Fig. 3A shows a representative BLA lesion and Fig. 3B shows a sham lesion control. Histological examination of the lesioned BLA indicated that the lesioned area was characterized by pyknosis and loss of neurons, accompanied by extensive gliosis. In most animals, the lesions of the BLA were not complete, leaving the most anterior part intact, but typically 50% or more of the nucleus was damaged bilaterally. In several animals, whose data were included in the analyses, minor damage was seen in the cortex adjacent to the BLA but the central nucleus of the amygdala was intact in all animals. Fig. 3C shows the extent of minimum and maximum BLA lesions of rats included in the experiment.
Discussion
We previously reported that stress exposure or systemic corticosterone injections shortly before water-maze retention testing induced impairment of spatial performance, whereas the same treatments given shortly before training did not affect either acquisition or immediate recall (22). Such a selective influence on retention performance, but not acquisition performance, strongly suggests that glucocorticoid administration induces impairment of spatial memory retrieval. The results of the present experiments extend those of de Quervain et al. (22) and provide evidence indicating that glucocorticoid effects on memory retrieval impairment are mediated by an activation of GRs in the hippocampus. The present findings also indicate that the BLA does not seem to play a direct role in mediating glucocorticoid effects on memory retrieval for spatial information.
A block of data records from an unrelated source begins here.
/-- `x ≤ y / 256` once `y⁻¹ ≤ om`, `y > 0` and `(n+1)/4000 + e ≤ -1/500`. [folklore] -/
theorem le_div_of_inv_le (h : OB om L n e x) (hω : 2 ≤ om) (hL : 1 ≤ L) (hM : om ^ 4000 ≤ L) {y : ℝ} (hy : 0 < y) (hyω : y⁻¹ ≤ om)
    (hf : ((n : ℝ) + 1) / 4000 + e ≤ -(1 / 500)) : x ≤ y / 256 := by
  have h1 := h.le_mul_of_inv_le hω hL hM hy hyω hf
  have h2 : L ^ (-(1 / 500 : ℝ)) ≤ 1 / 256 := by
    have hL2 := two_pow_le hω hM
    have hLpos : 0 < L := lt_of_lt_of_le one_pos hL
    have h256 : (256 : ℝ) ≤ L ^ ((500 : ℕ) : ℝ)⁻¹ := by
      have e1 : (256 : ℝ) = ((256 : ℝ) ^ 500) ^ ((500 : ℕ) : ℝ)⁻¹ := (Real.pow_rpow_inv_natCast (by norm_num) (by norm_num)).symm
      have e2 : (256 : ℝ) ^ 500 = 2 ^ 4000 := by rw [show (256 : ℝ) = 2 ^ 8 by norm_num, ← pow_mul]
      rw [e1, e2]; exact Real.rpow_le_rpow (by positivity) hL2 (by positivity)
    rw [show (-(1 / 500 : ℝ)) = -(((500 : ℕ) : ℝ)⁻¹) by norm_num, Real.rpow_neg hLpos.le, one_div]
    exact inv_anti₀ (by norm_num) h256
  calc x ≤ L ^ (-(1 / 500 : ℝ)) * y := h1
    _ ≤ 1 / 256 * y := mul_le_mul_of_nonneg_right h2 hy.le
    _ = y / 256 := by ring

/-- `|x| ≤ 1` once `n/4000 + e ≤ 0`. [folklore] -/
theorem le_one (h : OB om L n e x) (hω : 2 ≤ om) (hL : 1 ≤ L) (hM : om ^ 4000 ≤ L) (hf : (n : ℝ) / 4000 + e ≤ 0) : |x| ≤ 1 :=
  (h.final hω hL hM).trans (Real.rpow_le_one_of_one_le_of_nonpos hL hf)

end OB

/-! ## Small numerical facts -/

/-- `r = 1/10` for the Nash radius in dimension `3`. [folklore] -/
theorem radius_fin_three : radius (Fin 3) = 1 / 10 := by
  unfold NashGeometric.radius; norm_num [Fintype.card_fin]

/-- `om^4000 ≤ L ⇒ om^{4000 s} ≤ L^s` for `s ≥ 0`. [folklore] -/
theorem omega_pow_le_rpow {om L : ℝ} (hω : 2 ≤ om) (hM : om ^ 4000 ≤ L) {s : ℝ} (hs : 0 ≤ s) : om ^ (4000 * s) ≤ L ^ s := by
  have hω0 : 0 ≤ om := by linarith
  calc om ^ (4000 * s) = (om ^ (4000 : ℕ)) ^ s := by rw [Real.rpow_mul hω0]; norm_num
    _ ≤ L ^ s := Real.rpow_le_rpow (by positivity) hM hs

/-- `L^{-(1/16)} ≤ 1/4` under the master condition. [folklore] -/
theorem rpow_neg_sixteenth_le {om L : ℝ} (hω : 2 ≤ om) (hL : 1 ≤ L) (hM : om ^ 4000 ≤ L) : L ^ (-(1 / 16 : ℝ)) ≤ 1 / 4 := by
  have hL2 := OB.two_pow_le hω hM
  have hLpos : 0 < L := lt_of_lt_of_le one_pos hL
  have h4 : (4 : ℝ) ≤ L ^ ((16 : ℕ) : ℝ)⁻¹ := by
    have e1 : (4 : ℝ) = ((4 : ℝ) ^ 16) ^ ((16 : ℕ) : ℝ)⁻¹ := (Real.pow_rpow_inv_natCast (by norm_num) (by norm_num)).symm
    have e2 : (4 : ℝ) ^ 16 ≤ 2 ^ 4000 := by rw [show (4 : ℝ) = 2 ^ 2 by norm_num, ← pow_mul]; exact pow_le_pow_right₀ (by norm_num) (by norm_num)
    rw [e1]; exact Real.rpow_le_rpow (by positivity) (e2.trans hL2) (by positivity)
  rw [show (-(1 / 16 : ℝ)) = -(((16 : ℕ) : ℝ)⁻¹) by norm_num, Real.rpow_neg hLpos.le, one_div]
  exact inv_anti₀ (by norm_num) h4
import Mathlib.Analysis.Analytic.OfScalars
import Mathlib.Analysis.Analytic.ChangeOrigin
import Mathlib.Analysis.Calculus.SmoothSeries
import Mathlib.Analysis.Normed.Ring.InfiniteSum
import Mathlib.Analysis.SpecificLimits.Normed
import Mathlib.Analysis.Calculus.Deriv.Pow
import Mathlib.Combinatorics.Enumerative.Catalan.Basic
import Mathlib.Tactic.IntervalCases
import Mathlib.Analysis.Calculus.Deriv.Inverse
import Literature.Analysis.FluidPDE.CompressibleEulerImplosionSonicSeries
import HarnessLib

/-!
# Buckmaster–Cao-Labora–Gómez-Serrano at `γ = 5/3`: the smooth branch through `P_s` is analytic

Topic `Literature/Analysis/FluidPDE`; namespace
`Literature.Analysis.FluidPDE.BuckmasterCaolaboraGomezserrano2025.Monatomic.SonicSeries`. Sequel of
`CompressibleEulerImplosionSonicSeries.lean` (Brick C1 part 1: the Taylor recursion (2.9)–(2.10)
at the sonic point `P_s` in ordinary coefficients `wₙ, zₙ`, and the coefficientwise identities
`EW_wz`, `EZfull_wz`), companion of `CompressibleEulerImplosion.lean` (named fact
`BuckmasterCaolaboraGomezserrano2025_thm11_monatomic`, THEOREM 1.1 of T. Buckmaster,
G. Cao-Labora, J. Gómez-Serrano, *Smooth imploding solutions for 3D compressible fluids*,
Forum Math. Pi 13 (2025) e6, arXiv:2208.09445, at `γ = 5/3`, `α = 1/3`).

Brick C1 parts 2–3 of the discharge plan — Propositions 2.2–2.3 ("the smooth solution through
`P_s` tangent to `ν₋` is given by a convergent power series"), for `r ∈ (r₃, r₄)`:

* Part 2 (Prop. 2.3, convergence): an abstract Catalan-majorant lemma (the elementary Catalan
  facts are re-derived inline, as in `CompressibleEulerImplosionOriginSeries.lean`)
  (`exists_catalan_majorant`) and the coefficient inequality for `aₙ = |wₙ| + |zₙ|` derived from
  the recursion (`av_rec`; the denominators `D_{Z,1}(n − k)` are controlled by `3 < k < 4`,
  `exists_slope_bound`) give the geometric bound `aₙ ≤ K Mⁿ` (`exists_av_le_geom`);
* Part 3 (summation): `W^{(r)}(ξ) = Σ wₙ ξⁿ` (`Wloc`), `Z^{(r)}(ξ) = Σ zₙ ξⁿ` (`Zloc`) converge
  for `|ξ| < 1/(2M)`, are real-analytic, pass through `P_s` with velocity `(W₁, Z₁)` and solve
  the autonomous system (1.8): `D_W(W,Z) W′ = N_W(W,Z)`, `D_Z(W,Z) Z′ = N_Z(W,Z)`
  (`sonicSeries_spec'` with the explicit radius `sonicRad r = 1/(2 geoM r)`, all majorant constants
  being explicit — `slopeK`, `recQ`, `geoK`, `geoM` — for the `r`-uniformity needed later).

Real definitions with bodies + theorems; no facts. (The paper proves convergence by the same
kind of majorant argument; continuity in `r` and the sign information of Cor. 2.4 are not in this
file.) [cite: BuckmasterCaolaboraGomezserrano2025, §2.2, Prop. 2.2, Prop. 2.3]
-/

noncomputable section

open Finset Filter Topology

namespace Literature.Analysis.FluidPDE

namespace BuckmasterCaolaboraGomezserrano2025

namespace Monatomic

namespace SonicSeries

variable {r : ℝ}

/-! ## Part 2 — Proposition 2.3: a Catalan majorant for the coefficients

We bound `aₙ := |wₙ| + |zₙ|` geometrically. From the recursion (`w_succ_succ`, `z_succ_succ`)
one gets, for every `n`,
`a_{n+2} ≤ Q (a_{n+1} + Σ_{k<n} a_{k+1} a_{n−k} + Σ_{k≤n} a_{k+1} a_{n+1−k} + Σ_{k<n} a_{k+2} a_{n+1−k})`
(the last sum, with index sum `n + 3`, comes from `D_Z(P_s) = 0`), and an abstract majorant
argument (`exists_catalan_majorant`: `aₘ ≤ B 𝔠_{m−2} λ^{m−2}` for `m ≥ 2`) gives
`aₙ ≤ K Mⁿ`. This is the convergence statement of Proposition 2.3 at `γ = 5/3` (the paper bounds
the same recursion by the same Catalan-type majorant). [cite: BuckmasterCaolaboraGomezserrano2025, Prop. 2.3]
-/

/-! ### The abstract majorant lemma -/

/-- Catalan's convolution identity over `ℝ`: `∑_{k≤n} 𝔠_k 𝔠_{n−k} = 𝔠_{n+1}`. [folklore] -/
theorem catalan_conv (n : ℕ) :
    ∑ k ∈ range (n + 1), (catalan k : ℝ) * catalan (n - k) = catalan (n + 1) := by
  have h : ∑ k ∈ range (n + 1), catalan k * catalan (n - k) = catalan (n + 1) := by
    rw [catalan_succ', Nat.sum_antidiagonal_eq_sum_range_succ (fun i j => catalan i * catalan j)]
  exact_mod_cast h
/-!
# Venture HSemireg — COMPONENT CELLS: «HC on that component» at `g = 2n` (target `g = 6`) as ONE declaration per door,
# indexed by the referee's component key `(K = ℚ(√-d), δ ∈ ℚˣ/Nm Kˣ)`

HONEST FRAMING (page 1 of every file of the cell `pub-hsemireg`). Lean INDEX of a computation cell; nothing about any explicit
variety is asserted or constructed; every published theorem enters as a hypothesis BY NAME (a `def … : Prop` of `Literature/`);
no number computed by the cell appears here. Nothing in this file says that the Hodge conjecture, `HC_CM` or `HC_AV` is proved.
Target seat t-7 (the g = 6 TARGET team's Lean seat): when a seat of the cell certifies a semiregular representative of a Weil
class at a CM point of a Weil-type component of `𝒜₆`, the verdict «by the cited transfer theorem the Weil classes are algebraic
on every member of THAT component» (referee protocol §3-SIX, X1/X7) must be ONE kernel-checked declaration whose hypotheses are
exactly the cited facts plus the certified object. This file supplies those declarations; it introduces NO definition and NO
named fact.

## The component, in the tree's vocabulary

The Hodge summit's Ring-2 cell vocabulary (`Ring2HypothesesWeilComponents.lean`, van Geemen LNM 1594, 4.14 and Lemma 5.2):
the Weil-type components of `𝒜_{2n}` for `K = ℚ(√-d)` are indexed by the discriminant class
`δ = [det H] ∈ weilNormResidueGroup d = ℚˣ ⧸ Nm(K_dˣ)` of the `K`-Hermitian form of a `K`-symmetrised polarization
`h_K = d·e^*a + φ^*e^*a` (`HasWeilDiscriminantNondeg A φ n d h_K δ`: a rational Gram witness `det (a + b√-d) = q`, `δ = [q]`),
and **`WeilClassesComponent n d δ`** says: every rational `(n,n)` class of the Weil plane of EVERY polarized member
`(A, φ, h_K)` of the cell `(n, d, δ)` is algebraic. At `n = 3` this is «HC (for the Weil classes) on that component of
`𝒜₆`»; the split component is `δ = splitDiscriminantClass 3 d = [-1]` (Markman 2025 Thm. 1.5.1, preprint: a RE-DERIVATION
there), every other realisable cell (`sign δ = -1`) is OPEN in print; cells with `sign δ = +1` are empty and hold vacuously
(`Ring2.AbelianAll.weilClassesComponent_three_of_weilSign_eq_one`, tree — so a TARGET-TABLE lists only the realisable
cells `sign δ = -1`).

## What is PROVED here (0 sorry; bookkeeping over landed arrows, no new mathematics)

§1 ONE NAME PER DOOR, member form, any `(n, d, δ)`: a polarized member `(P, ψ₀, h_K)` of Weil type `(n, d)` lying in the
   cell (`HasWeilDiscriminantNondeg … δ`), a non-zero rational Weil class `w` on it, and ONE certified object for `q·h_Kⁿ + w`
   ⟹ `WeilClassesComponent n d δ`, granting BY NAME Deligne's reach-by-similitude `weilFamilyReach_similar` and the door's
   transport fact:
   * `weilClassesComponent_of_blochSeedAt_member` — D1, integral lci (`HasBlochSeedAt`; `BlochSemiregularSpread (2n) n`,
     Bloch (7.4)/(7.5) = Buchweitz–Flenner Thm. 5.2, REFEREED);
   * `weilClassesComponent_of_unionSeedAt_member` — D1′, reduced lci with smooth components (`HasBlochUnionSeedAt`;
     `BlochSemiregularSpreadSmoothComponents (2n) n`, REFEREED);
   * `weilClassesComponent_of_subschemeSeedAt_member` — D1″, arbitrary lci (`HasBlochSubschemeSeedAt`;
     `BlochSemiregularSpreadOfSubscheme (2n) n`, REFEREED);
   * `weilClassesComponent_of_sheafSeedAt_member` — D2, finite locally free `I`-semiregular `ℰ₀` (`HasBFSheafSeedAt`;
     `BuchweitzFlenner2003_variationalHodge_ISemiregular` = BF Thm. 5.1, REFEREED).
   Mechanism (all in the tree): door bridge ⟹ `WeilAnchorLocalClause` at the anchor (this venture / `WeilClassesBlochSeed.lean`);
   `Ring2.AbelianAll.hasLocallyAlgebraicWeilAnchorInClass_of_member`; Landherr/van Geemen 5.2 (3)–(4): same class ⟹ Weil-similar;
   `Ring2.AbelianAll.weilClassesComponent_of_reachSimilar_of_anchorInClass` (Deligne's family through the anchor reaches every
   member of the cell; Charles–Schnell countable union DISCHARGED in the tree; Baire; Lefschetz `(1,1)`; one Weil class suffices).
§2 LADDER INPUT: `weilClassesComponent_of_weilAlgebraicAll` — the per-`d` conclusion `WeilAlgebraicAll n d` of the venture's
   leverage / tenfold doors (`Leverage.lean`, `TenfoldDoor.lean`) settles EVERY cell `(n, d, δ)`; `weilSixfoldCells_of_eightfold_seed`
   — one hyperbolic Bloch seed on a split `√-d`-Weil EIGHTFOLD ⟹ every sixfold cell of that `d`. (The cell's DOOR #2 — `ℚ(i)`, split
   TENFOLD, p3's `TenfoldDoor.lean` — reads cell by cell through the same bridge; its cell form is appended when that module is built.)
§3 THE `g = 6` TEMPLATES (`n = 3`, facts at `(6, 3)`): `weilSixfoldComponent_of_blochSeedAt_member`,
   `weilSixfoldComponent_of_unionSeedAt_member`, `weilSixfoldComponent_of_subschemeSeedAt_member`,
   `weilSixfoldComponent_of_sheafSeedAt_member` — the declarations a TARGET-TABLE row instantiates (row contract:
   `target-g6/T7-LEAN-INSTANTIATION.md` §3: `d`; Weil type `(3, d)`; frame + rational Gram `a, b` with `det = q`, `δ = [q]`;
   `w`; the object by door; the certificate `M₀·R₀ = 1` of `Certificate.lean` for the `IsBlochSemiregular` conjunct).
§4 THE PRIMITIVE ROW FORM (door D1): `weilSixfoldComponent_of_lci_certificate` — binder by binder: Weil type, `h_K`, Gram
   placement, `w`, the lci `Z` (closed immersion, regular of codimension 3, integral, codimension ≥ 3 pointwise, support
   identity) and the engine's certificate (`BlochPairingCoordinates` modelling claim + exact `M₀` over a number ring with right
   inverse `R₀`), composed through `BlochPairingCoordinates.isBlochSemiregular_of_certificate_map`.

NOT hypotheses anywhere below: `HC_CM`, CM density / André–Oort, finiteness of Mumford–Tate types, «HC at the CM point» (the class
identity `q·h_Kⁿ + w = μ·[object]` is part of the seed). The Siegel-modular rendering of the same verdict (a connected component of
the Hodge locus of the universal family over `𝒜_{g,δ',N}`) is th-3/p3's `hc_on_siegelComponent_of_semiregular_of_smul_add` and its
door variants with `g := 6`; it is cited, not restated.

References: [Bloch1972Semiregularity] S. Bloch, Invent. Math. 17 (1972), Thm. (7.4), Remark (7.5); [BuchweitzFlenner2003]
Compositio Math. 137 (2003), Thm. 5.1, 5.2; [Deligne1982HodgeCycles] LNM 900, proof of Thm. 4.8; [vanGeemen1994HodgeAV] LNM 1594,
4.14, Lemma 5.2, Thm. 5.3, 5.4–5.5; [Schoen1998HodgeWeilAddendum] Compositio Math. 114 (1998) §10; [Markman2025SecantWeil]
arXiv:2502.03415 (preprint), §1.1, Thm. 1.5.1; [CharlesSchnell2014Notes] Prop. 11.3.11.
-/

noncomputable section

open CategoryTheory AlgebraicGeometry

namespace Summit.Ventures.HSemireg

open Literature.AlgebraicGeometry Literature.AlgebraicGeometry.Motives
open Literature.AlgebraicGeometry.HodgeTheory
open Literature.AlgebraicGeometry.VanGeemen1994
open Literature.AlgebraicTopology.SingularHomology
open Summit.HodgeConjecture.HodgeConjecture.Ring2.Hypotheses
open Summit.HodgeConjecture.HodgeConjecture.Ring2.AbelianAll
open Summit.HodgeConjecture.HodgeConjecture.Cruxes.HodgeAbelianVarieties.EStepSecantInduction (WeilAlgebraicAll)

/-! ## §1 One name per door: a certified object on a member of the cell `(n, d, δ)` ⟹ `WeilClassesComponent n d δ` -/

/-- **Door D1 (integral lci), cell form.** Granting BY NAME Deligne's reach-by-similitude `weilFamilyReach_similar` and Bloch's
theorem `BlochSemiregularSpread (2n) n` (both REFEREED named facts): a polarized member `(P, ψ₀, h_K = d·e^*a + ψ₀^*e^*a)` of
Weil type `(n, d)` of the cell `δ` (`HasWeilDiscriminantNondeg … δ`), a non-zero rational Weil class `w` on it, and an integral
Bloch-semiregular lci of codimension `n` carrying `q·h_Kⁿ + w` (`HasBlochSeedAt n P h_K w`) make every rational `(n,n)` Weil
class of EVERY member of the cell algebraic: `WeilClassesComponent n d δ`. (Composition of
`weilAnchorLocalClause_of_blochSpread_of_blochSeedAt`, `hasLocallyAlgebraicWeilAnchorInClass_of_member`,
`weilClassesComponent_of_reachSimilar_of_anchorInClass`; nothing asserted.) [cite: Bloch1972Semiregularity, Thm. (7.4) and Remark (7.5)]
[cite: Deligne1982HodgeCycles, proof of Thm. 4.8] [cite: vanGeemen1994HodgeAV, Lemma 5.2 (3)–(4) and Thm. 5.3] -/
theorem weilClassesComponent_of_blochSeedAt_member {n d : ℕ} {δ : weilNormResidueGroup d}
    (hF : weilFamilyReach_similar) (hB : BlochSemiregularSpread (2 * n) n)
    {P : AbelianVariety ℂ} {ψ₀ : P ⟶ P} (hW : IsWeilType P ψ₀ n d) (e : ProjectiveEmbedding P.X)
    {a : complexBetti (projectiveSpace e.n ℂ) 2} (haQ : IsRationalClass a) (ha0 : a ≠ 0)
    (hδ : HasWeilDiscriminantNondeg P ψ₀ n d (symmetrisedClass d P ψ₀ e a) δ)
    {w : complexBetti P.X (2 * n)} (hwW : w ∈ weilClassesOf P ψ₀ n d) (hwQ : IsRationalClass w) (hw0 : w ≠ 0)
    (hS : HasBlochSeedAt n P (symmetrisedClass d P ψ₀ e a) w) :
    WeilClassesComponent n d δ :=
  weilClassesComponent_of_reachSimilar_of_anchorInClass hF hW.pos hW.d_pos
    (hasLocallyAlgebraicWeilAnchorInClass_of_member hW e haQ ha0 hδ hwW hwQ hw0
      (weilAnchorLocalClause_of_blochSpread_of_blochSeedAt d hB hS))

/-- **Door D1′ (reduced lci with smooth components, e.g. Schoen's `Δ ∪ (C × C)`), cell form.** As
`weilClassesComponent_of_blochSeedAt_member`, with the transport fact `BlochSemiregularSpreadSmoothComponents (2n) n` (Bloch
(7.4)/(7.5) for reduced lci with smooth components, REFEREED) and the object `HasBlochUnionSeedAt n P h_K w`
(`q·h_Kⁿ + w = μ·Σ_j ι_{j*}1`, `μ ≠ 0`). [cite: Bloch1972Semiregularity, Thm. (7.4) and Remark (7.5)]
[cite: Deligne1982HodgeCycles, proof of Thm. 4.8] [cite: vanGeemen1994HodgeAV, Lemma 5.2 (3)–(4) and Thm. 5.3] -/
theorem weilClassesComponent_of_unionSeedAt_member {n d : ℕ} {δ : weilNormResidueGroup d}
    (hF : weilFamilyReach_similar) (hB : BlochSemiregularSpreadSmoothComponents (2 * n) n)
    {P : AbelianVariety ℂ} {ψ₀ : P ⟶ P} (hW : IsWeilType P ψ₀ n d) (e : ProjectiveEmbedding P.X)
    {a : complexBetti (projectiveSpace e.n ℂ) 2} (haQ : IsRationalClass a) (ha0 : a ≠ 0)
    (hδ : HasWeilDiscriminantNondeg P ψ₀ n d (symmetrisedClass d P ψ₀ e a) δ)
    {w : complexBetti P.X (2 * n)} (hwW : w ∈ weilClassesOf P ψ₀ n d) (hwQ : IsRationalClass w) (hw0 : w ≠ 0)
    (hS : HasBlochUnionSeedAt n P (symmetrisedClass d P ψ₀ e a) w) :
    WeilClassesComponent n d δ :=
  weilClassesComponent_of_reachSimilar_of_anchorInClass hF hW.pos hW.d_pos
    (hasLocallyAlgebraicWeilAnchorInClass_of_member hW e haQ ha0 hδ hwW hwQ hw0
      (weilAnchorLocalClause_of_blochSpreadSmoothComponents_of_unionSeedAt d hB hS))

/-- **Door D1″ (arbitrary lci: singular components / non-reduced structure allowed), cell form.** As
`weilClassesComponent_of_blochSeedAt_member`, with the transport fact `BlochSemiregularSpreadOfSubscheme (2n) n` (Bloch
(7.1)/(7.4) for arbitrary lci, class `subschemeClass`, REFEREED) and the object `HasBlochSubschemeSeedAt n P h_K w`
(`q·h_Kⁿ + w = μ·subschemeClass`, `μ ≠ 0`). [cite: Bloch1972Semiregularity, Thm. (7.1), (7.4) and Remark (7.5)]
[cite: Deligne1982HodgeCycles, proof of Thm. 4.8] [cite: vanGeemen1994HodgeAV, Lemma 5.2 (3)–(4) and Thm. 5.3] -/
theorem weilClassesComponent_of_subschemeSeedAt_member {n d : ℕ} {δ : weilNormResidueGroup d}
    (hF : weilFamilyReach_similar) (hB : BlochSemiregularSpreadOfSubscheme (2 * n) n)
    {P : AbelianVariety ℂ} {ψ₀ : P ⟶ P} (hW : IsWeilType P ψ₀ n d) (e : ProjectiveEmbedding P.X)
    {a : complexBetti (projectiveSpace e.n ℂ) 2} (haQ : IsRationalClass a) (ha0 : a ≠ 0)
    (hδ : HasWeilDiscriminantNondeg P ψ₀ n d (symmetrisedClass d P ψ₀ e a) δ)
    {w : complexBetti P.X (2 * n)} (hwW : w ∈ weilClassesOf P ψ₀ n d) (hwQ : IsRationalClass w) (hw0 : w ≠ 0)
    (hS : HasBlochSubschemeSeedAt n P (symmetrisedClass d P ψ₀ e a) w) :
    WeilClassesComponent n d δ :=
  weilClassesComponent_of_reachSimilar_of_anchorInClass hF hW.pos hW.d_pos
    (hasLocallyAlgebraicWeilAnchorInClass_of_member hW e haQ ha0 hδ hwW hwQ hw0
      (weilAnchorLocalClause_of_blochSpreadOfSubscheme_of_subschemeSeedAt d hB hS))

/-- **Door D2 (finite locally free `I`-semiregular vector bundle), cell form.** As
`weilClassesComponent_of_blochSeedAt_member`, with the transport fact `BuchweitzFlenner2003_variationalHodge_ISemiregular`
(Buchweitz–Flenner Thm. 5.1, general finite `I`, REFEREED) and the object `HasBFSheafSeedAt C n I P h_K w` (on every model of
`P` an `I`-semiregular `ℰ₀` with `ch_n(ℰ₀) = q·h_Kⁿ + w`, `ch_p(ℰ₀) = c_p·h_Kᵖ` for `p ∈ I ∖ {n}`, `n ∈ I`; `C` a Chern character
theory on Betti carriers). [cite: BuchweitzFlenner2003, Thm. 5.1] [cite: Deligne1982HodgeCycles, proof of Thm. 4.8]
[cite: vanGeemen1994HodgeAV, Lemma 5.2 (3)–(4) and Thm. 5.3] -/
theorem weilClassesComponent_of_sheafSeedAt_member {n d : ℕ} {δ : weilNormResidueGroup d}
    (hF : weilFamilyReach_similar) (C : ChernCharacterBetti) {I : Finset ℕ}
    (hBF : BuchweitzFlenner2003_variationalHodge_ISemiregular)
    {P : AbelianVariety ℂ} {ψ₀ : P ⟶ P} (hW : IsWeilType P ψ₀ n d) (e : ProjectiveEmbedding P.X)
    {a : complexBetti (projectiveSpace e.n ℂ) 2} (haQ : IsRationalClass a) (ha0 : a ≠ 0)
    (hδ : HasWeilDiscriminantNondeg P ψ₀ n d (symmetrisedClass d P ψ₀ e a) δ)
    {w : complexBetti P.X (2 * n)} (hwW : w ∈ weilClassesOf P ψ₀ n d) (hwQ : IsRationalClass w) (hw0 : w ≠ 0)
    (hS : HasBFSheafSeedAt C n I P (symmetrisedClass d P ψ₀ e a) w) :
    WeilClassesComponent n d δ :=
  weilClassesComponent_of_reachSimilar_of_anchorInClass hF hW.pos hW.d_pos
    (hasLocallyAlgebraicWeilAnchorInClass_of_member hW e haQ ha0 hδ hwW hwQ hw0
      (weilAnchorLocalClause_of_BF_of_sheafSeedAt d C hBF hS))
Importantly, however, an intact BLA is required for enabling GR activation in the hippocampus to impair spatial memory retrieval.
The GR agonist RU 28362 administered into the hippocampus 60 min before probe-trial retention testing dose-dependently impaired water-maze spatial performance, as assessed both by a decreased time spent in the training quadrant and an increased latency to cross the platform location. As the GR agonist did not affect total swim distance on the probe trial, the retention impairment cannot be attributed to an attenuation of motivation or motor performance. Furthermore, the failure of RU 28362 administered into the hippocampus 60 min before training to affect either water-maze acquisition or immediate retrieval on a probe trial strongly suggests that the RU 28362-induced retention impairment reflects direct effects on retrieval of long-term spatial information. As noted, the findings replicate those of de Quervain et al. (22), indicating that stress exposure or systemic injections of corticosterone induce temporary memory retrieval impairment. Retention performance of those rats was not longer impaired after stress-induced plasma corticosterone levels had returned to baseline. These findings provide strong evidence that after memories are consolidated, the efficacy or accuracy of the information retrieved is vulnerable to glucocorticoid influences at the time of retrieval. Additionally, these results are consistent with the findings that exposure to a stressor immediately after learning impairs performance on hippocampus-dependent tasks when retention is tested while corticosterone levels are still elevated (41, 42), and that glucocorticoids facilitate extinction of avoidance behavior (43). However, all stress hormones do not seem to impair memory retrieval. Other stress hormones, such as epinephrine, adrenocorticotropin, vasopressin, or β-endorphin, administered shortly before retention testing have been reported to enhance memory retrieval, possibly by acting as a retrieval cue (44–47).
Our findings suggest an important and specific role for the hippocampus, which expresses a high density of adrenal steroid receptors (35, 48), in mediating glucocorticoid effects on memory retrieval in a water-maze spatial task. Other evidence, however, indicates that administration of glucocorticoids into the hippocampus can alter glucocorticoid feedback mechanisms (49–51) and suggests that, as a consequence, local GR activation might potentially affect memory retrieval by means of an altered corticosterone influence on other brain regions. The present experiment, however, found no evidence of either an enhancement or impairment of circulating corticosterone levels after GR agonist infusions. Thus, the findings strongly suggest that the GR agonist effects on memory retrieval were due to influences within the hippocampus. Cellular actions of glucocorticoids on hippocampus neurons are consistent with this view. Peripheral injections of stress doses of corticosterone reduce hippocampal firing rate with a delay of ≈30–60 min (52, 53). Additionally, recent findings from an H215O-positron-emission tomography study in human subjects showed that stress doses of cortisone reduced regional blood flow in the right medial temporal lobe, most pronounced in the parahippocampal gyrus, which correlated with memory retrieval impairments on episodic tasks (D.J.-F.d.Q., Katharina Henke, Amanda Aerni, Valerie Treyer, J.L.M., Thomas Berthold, Roger M. Nitsch, Alfred Buck, B.R., and Christoph Hock, unpublished observation). Also, sustained hypercortisolemia in patients with Cushing's syndrome, depression, or aging is associated with a reduced hippocampal volume and impaired cognitive performance (54–56). Although glucocorticoid-induced structural changes in the hippocampus (57, 58) may impair memory encoding and/or consolidation, acute impairing effects of glucocorticoids on memory retrieval may contribute to the memory deficits found with prolonged hypercortisolemia (30).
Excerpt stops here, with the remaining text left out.